Not sure if this is the right place for this one but I have a  road bike I picked up a long time ago. It is an odd brand Juventus and I have not heard of it before or since. Was this some store brand attempt at marketing or was this a good bike in its day? 

It is a 10 speed and yes I will have to post a picture when I figure out how. I was just curious if anyone had heard of this brand before?  I am not expecting a high value bike but I have sentimental attachment to it as it was my first 10 speed many years ago.


----------



## Bikerider007 (Mar 1, 2017)

There is one listed in LA on craigslist. It seems to be a nice mid range bike and I think it has some Campagnolo parts. It's been listed some time in the $300 range but looks rough shape.


----------



## Cairnpath (Mar 1, 2017)




----------



## Cairnpath (Mar 1, 2017)

I could not find the one on Craigslist any chance you have a link?


----------



## bulldog1935 (Mar 1, 2017)

this is the perfect place to post that bike.  

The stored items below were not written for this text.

import Literature.NumberTheory.Transcendental.PeriodConjecture
import Literature.NumberTheory.Transcendental.KZCalculusProofs
import HarnessLib

/-!
# The Kontsevich–Zagier period conjecture: kernel form versus two-representation forms

`Literature.NumberTheory.Transcendental.KZKernelConjecture` (file `PeriodConjecture.lean`) is the
*kernel form* of the Kontsevich–Zagier period conjecture over the calculus of moves of
`KZCalculus.lean`: `ker (KZ.eval : KZ.FormalRep →+ ℝ) = KZ.relations`, i.e. the evaluation map from
the group of formal `ℤ`-combinations of integral representations modulo the moves to `ℝ` is
injective. This is Conjecture 1 of [Kontsevich–Zagier 2001, §1.2] ("if a period has two integral
representations, then one can pass from one formula to another using only rules 1), 2), 3) in
which all functions and domains of integration are algebraic with coefficients in `ℚ̄`") in the
shape of [Huber–Müller-Stach 2017, Conj. 13.2.1] ("the evaluation map `P̃(k) → P(k)` is bijective";
Remark 13.2.2: it is surjective, "injectivity is the true issue").

**Status: open.** The conjecture is an open problem — "the Period Conjecture itself seems currently
far out of reach. Even the special case of values of the Riemann ζ-functions is widely open"
[Huber–Wüstholz 2022, Prologue p. xvii]; "up to our knowledge, there is no strategy of proof for
the KZ-conjecture" [Cresson–Viu-Sos 2022, §1]. Accordingly `KZKernelConjecture` is a `def … : Prop`
and no `KZKernelConjecture_holds` can be offered (CONVENTIONS §4). What *is* provable, and is proved
in this file, is that the three Literature-side forms of the conjecture agree:

* `KZKernelConjecture.kzPeriodConjecture'` — kernel form ⇒ two-representation form with
  algebraic (`ℚ`-semialgebraic) endpoints `KZPeriodConjecture'` (take `c = [r] − [r']`);
* `KZKernelConjecture.of_kzPeriodConjecture'` — the converse, by the bookkeeping fact
  `KZ.exists_integralRep_sub` (every formal combination is `≡ [r] − [r']` modulo moves, discharged
  in `KZCalculusProofs.lean`) and soundness `KZ.relations_le_ker_eval`;
* `kzKernelConjecture_iff_kzPeriodConjecture'` — the equivalence;
* `kzPeriodConjecture'_iff_isRational`, `kzKernelConjecture_iff_isRational` — both are further
  equivalent to the form with endpoints of KZ's literal shape (§1.1 Definition: integrand a quotient
  of `ℚ`-polynomials, `KZ.IntegralRep.IsRational`), by "algebraic integrands reduce to rational
  ones" `KZ.exists_isRational_equivalent` (KZ §1.1, remark after the Definition; discharged in
  `KZCalculusProofs.lean`).

These are the comparison lemmas announced in the module docstring of `PeriodConjecture.lean`.

## References

* M. Kontsevich, D. Zagier, *Periods*, in: Mathematics Unlimited — 2001 and Beyond, Springer
  (2001), 771–808, §1.2, Conjecture 1.
* A. Huber, S. Müller-Stach, *Periods and Nori Motives*, Springer (2017), §13.2, Conj. 13.2.1,
  Rem. 13.2.2.
* A. Huber, G. Wüstholz, *Transcendence and Linear Relations of 1-Periods*, CUP (2022), Prologue.
* J. Cresson, J. Viu-Sos, *On the equality of periods of Kontsevich–Zagier*, JTNB 34 (2022), §§1–2.

## Design notes

* Theorems only; no definition is added and no statement is changed. The rational-endpoint form is
  written out as a `∀`-statement in the theorem types rather than named, since naming it would
  restate a problem statement kept under `Summits/`.
-/

noncomputable section

namespace Literature.NumberTheory.Transcendental

variable {n m : ℕ}

/-- The value of `[r] − [r']` under `KZ.eval` is `r.value − r'.value`. [cite: KontsevichZagier2001, §1.2] -/
theorem KZ.eval_of_sub_of (r : KZ.IntegralRep n) (r' : KZ.IntegralRep m) :
    KZ.eval (KZ.of r - KZ.of r') = r.value - r'.value := by
  rw [map_sub, KZ.eval_of, KZ.eval_of]

/-- **Kernel form ⇒ two-representation form.** If `ker eval = relations`, then any two integral
representations (with `ℚ`-semialgebraic data) of the same real number are equivalent under the
moves: apply the kernel statement to `c = [r] − [r']`. [Kontsevich–Zagier 2001, §1.2, Conjecture 1;
Huber–Müller-Stach 2017, Conj. 13.2.1] [cite: KontsevichZagier2001, §1.2 Conjecture 1] -/
theorem KZKernelConjecture.kzPeriodConjecture' (h : KZKernelConjecture) : KZPeriodConjecture' := by
  intro n m r r' hv
  apply h
  rw [KZ.eval_of_sub_of, hv, sub_self]

/-- **Two-representation form ⇒ kernel form.** If any two representations of the same number are
equivalent, then every formal combination `c` with `eval c = 0` is a relation: by
`KZ.exists_integralRep_sub` one has `c ≡ [r] − [r']` modulo relations, soundness
(`KZ.relations_le_ker_eval`) gives `r.value = r'.value`, hence `[r] − [r'] ∈ relations` and so is `c`.
[Kontsevich–Zagier 2001, §1.2, Conjecture 1; Huber–Müller-Stach 2017, Conj. 13.2.1]
[cite: KontsevichZagier2001, §1.2 Conjecture 1] -/
theorem KZKernelConjecture.of_kzPeriodConjecture' (h : KZPeriodConjecture') : KZKernelConjecture := by
  intro c hc
  obtain ⟨n, m, r, r', hrel⟩ := KZ.exists_integralRep_sub_holds c
  have hker : KZ.eval (c - (KZ.of r - KZ.of r')) = 0 := KZ.relations_le_ker_eval_holds hrel
  rw [map_sub, hc, zero_sub, neg_eq_zero, KZ.eval_of_sub_of, sub_eq_zero] at hker
  have hE : KZ.Equivalent r r' := h r r' hker
  have := KZ.relations.add_mem hrel hE
  simpa using this

/-- **Kernel form ⇔ two-representation form** of the Kontsevich–Zagier period conjecture over the
calculus of `KZCalculus.lean` (both with `ℚ`-semialgebraic endpoints).
[Kontsevich–Zagier 2001, §1.2, Conjecture 1; Huber–Müller-Stach 2017, Conj. 13.2.1]
[cite: KontsevichZagier2001, §1.2 Conjecture 1] -/
theorem kzKernelConjecture_iff_kzPeriodConjecture' : KZKernelConjecture ↔ KZPeriodConjecture' :=
  ⟨KZKernelConjecture.kzPeriodConjecture', KZKernelConjecture.of_kzPeriodConjecture'⟩

/-- **Algebraic versus rational endpoints.** The two-representation form for all representations
with `ℚ`-semialgebraic (real-algebraic) data is equivalent to the same statement restricted to
representations of KZ's literal shape (integrand a quotient of `ℚ`-polynomials,
`KZ.IntegralRep.IsRational`): every representation is equivalent by the moves to a rational-shape
one (`KZ.exists_isRational_equivalent`, KZ §1.1 remark after the Definition), and equivalent
representations have equal values (`KZ.Equivalent.value_eq`).
[Kontsevich–Zagier 2001, §1.1 (remark after the Definition), §1.2 Conjecture 1]
[cite: KontsevichZagier2001, §1.2 Conjecture 1] -/
theorem kzPeriodConjecture'_iff_isRational :
    KZPeriodConjecture' ↔
      ∀ ⦃n m : ℕ⦄ (r : KZ.IntegralRep n) (r' : KZ.IntegralRep m),
        r.IsRational → r'.IsRational → r.value = r'.value → KZ.Equivalent r r' := by
  constructor
  · intro h n m r r' _ _ hv
    exact h r r' hv
  · intro h n m r r' hv
    obtain ⟨N, R, hR, hrR⟩ := KZ.exists_isRational_equivalent_holds r
    obtain ⟨N', R', hR', hrR'⟩ := KZ.exists_isRational_equivalent_holds r'
    have hvR : R.value = R'.value := by
      rw [← KZ.Equivalent.value_eq_holds hrR, ← KZ.Equivalent.value_eq_holds hrR', hv]
    exact (hrR.trans (h R R' hR hR' hvR)).trans hrR'.symm

/-- **Kernel form ⇔ KZ-literal form.** `ker eval = relations` holds if and only if any two integral
representations of KZ's literal shape (§1.1 Definition: rational integrand over a
`ℚ`-semialgebraic domain) with the same value are connected by the moves — the printed shape of
Conjecture 1. [Kontsevich–Zagier 2001, §1.1–1.2, Conjecture 1; Huber–Müller-Stach 2017,
Conj. 13.2.1] [cite: KontsevichZagier2001, §1.2 Conjecture 1] -/
theorem kzKernelConjecture_iff_isRational :
    KZKernelConjecture ↔
      ∀ ⦃n m : ℕ⦄ (r : KZ.IntegralRep n) (r' : KZ.IntegralRep m),
        r.IsRational → r'.IsRational → r.value = r'.value → KZ.Equivalent r r' :=
  kzKernelConjecture_iff_kzPeriodConjecture'.trans kzPeriodConjecture'_iff_isRational

end Literature.NumberTheory.Transcendental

views of the other side and, especially, photos that would identify the components would be helpful evaluating it.  
found this, referencing it made by Bianchi - I would guess in their Mexico factory

http://www.re-cycle.gr/juventus-vintage-bicycle/


----------



## Cairnpath (Mar 1, 2017)

I will try to get some more pictures and of components later this week. I would be surprised if it were aluminum as it is a heavy bike but that is easy to test.


----------



## Bikerider007 (Mar 1, 2017)

The one on cl appears a higher model. https://orangecounty.craigslist.org/bik/6025058899.html


----------



## juvela (Oct 13, 2017)

-----

Produced in the Chiorda facility.  The Chiorda crest is visible at the bottom of the seat tube transfer.
Rock bottom model as evidenced by plate style bridges, solid axle hubs and unserviceable pedals.  Frame constructed with Agrati bulge-formed head, lugs, shell, bridges and ends.  Appears plate style chainstay bridge has separated from frame.
-----


----------